[Collected data entries]
--
import Literature.Topology.FourManifolds.BCSConstruction
import Literature.Topology.FourManifolds.HomotopySpheresStablyParallelizable
import Literature.Topology.FourManifolds.SpinProofs
import Mathlib.Topology.Instances.Matrix
import HarnessLib

/-!
# The boundary connected sum of s-parallelizable manifolds is s-parallelizable

M. Kervaire, J. Milnor, *Groups of homotopy spheres I*, Ann. of Math. 77 (1963), §2, p. 508
(with Milnor, *Differentiable manifolds which are homotopy spheres* (1959), Lemma 2.4 cited
there): "if `W₁`, `W₂` are s-parallelizable then so is `W₁ ♮ W₂`". The proof written here is the
elementary gluing of stable frame fields: stable framings `F¹`, `F²` of `T(W_S) ⊕ ℝ`, `T(W_T) ⊕ ℝ`
push forward along the gluing embeddings `ι₁`, `ι₂` to frame fields over the two open pieces of
`W_U = W_S ♮ W_T`; on the overlap — which lies in the single half-disc chart
`Θ = ι₁ ∘ k_S : ℍ ∖ 0 → W_U` — they differ by a continuous transition matrix `g` (continuity read
in the chart trivialisation of `T W_U`); since the shell `{r₀ ≤ ‖v‖ ≤ r₁}` retracts inside
itself onto one point (it is star-shaped in the chart), `g` restricted to the outer sphere
extends continuously over the `T`-side as `g ∘ Θ ∘ c ∘ Θ⁻¹` (`c` the radial contraction) and a
constant; twisting `F²` by this extension and pasting with `F¹` along the outer sphere gives a
global stable frame field of `W_U`.

* `NullCobordism.BCSSetup.isStablyParallelizable_glued` — the theorem.

Everything is proved; no named facts.

## References

* M. A. Kervaire, J. W. Milnor, *Groups of homotopy spheres: I*, Ann. of Math. (2) 77 (1963),
  §2 p. 508. [KervaireMilnorAnnals1963]
* J. Milnor, *Differentiable manifolds which are homotopy spheres* (mimeographed, 1959),
  Lemma 2.4. [Milnor1959HomotopySpheres]
* J. Milnor, J. Stasheff, *Characteristic Classes*, Princeton 1974, §2–§3 (vector bundles,
  frames, continuity of linear combinations of sections). [MilnorStasheff1974]
* N. Steenrod, *The Topology of Fibre Bundles*, Princeton 1951, §5–§8.
-/

noncomputable section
--
# WHAT IS NEEDED:
What you give back should be exactly the lines of the data above from the line with "A. Kervaire, J." through the line with "J. Milnor, J.", both of those included, and nothing more.

# TASK SOLUTION:
* M. A. Kervaire, J. W. Milnor, *Groups of homotopy spheres: I*, Ann. of Math. (2) 77 (1963),
  §2 p. 508. [KervaireMilnorAnnals1963]
* J. Milnor, *Differentiable manifolds which are homotopy spheres* (mimeographed, 1959),
  Lemma 2.4. [Milnor1959HomotopySpheres]
* J. Milnor, J. Stasheff, *Characteristic Classes*, Princeton 1974, §2–§3 (vector bundles,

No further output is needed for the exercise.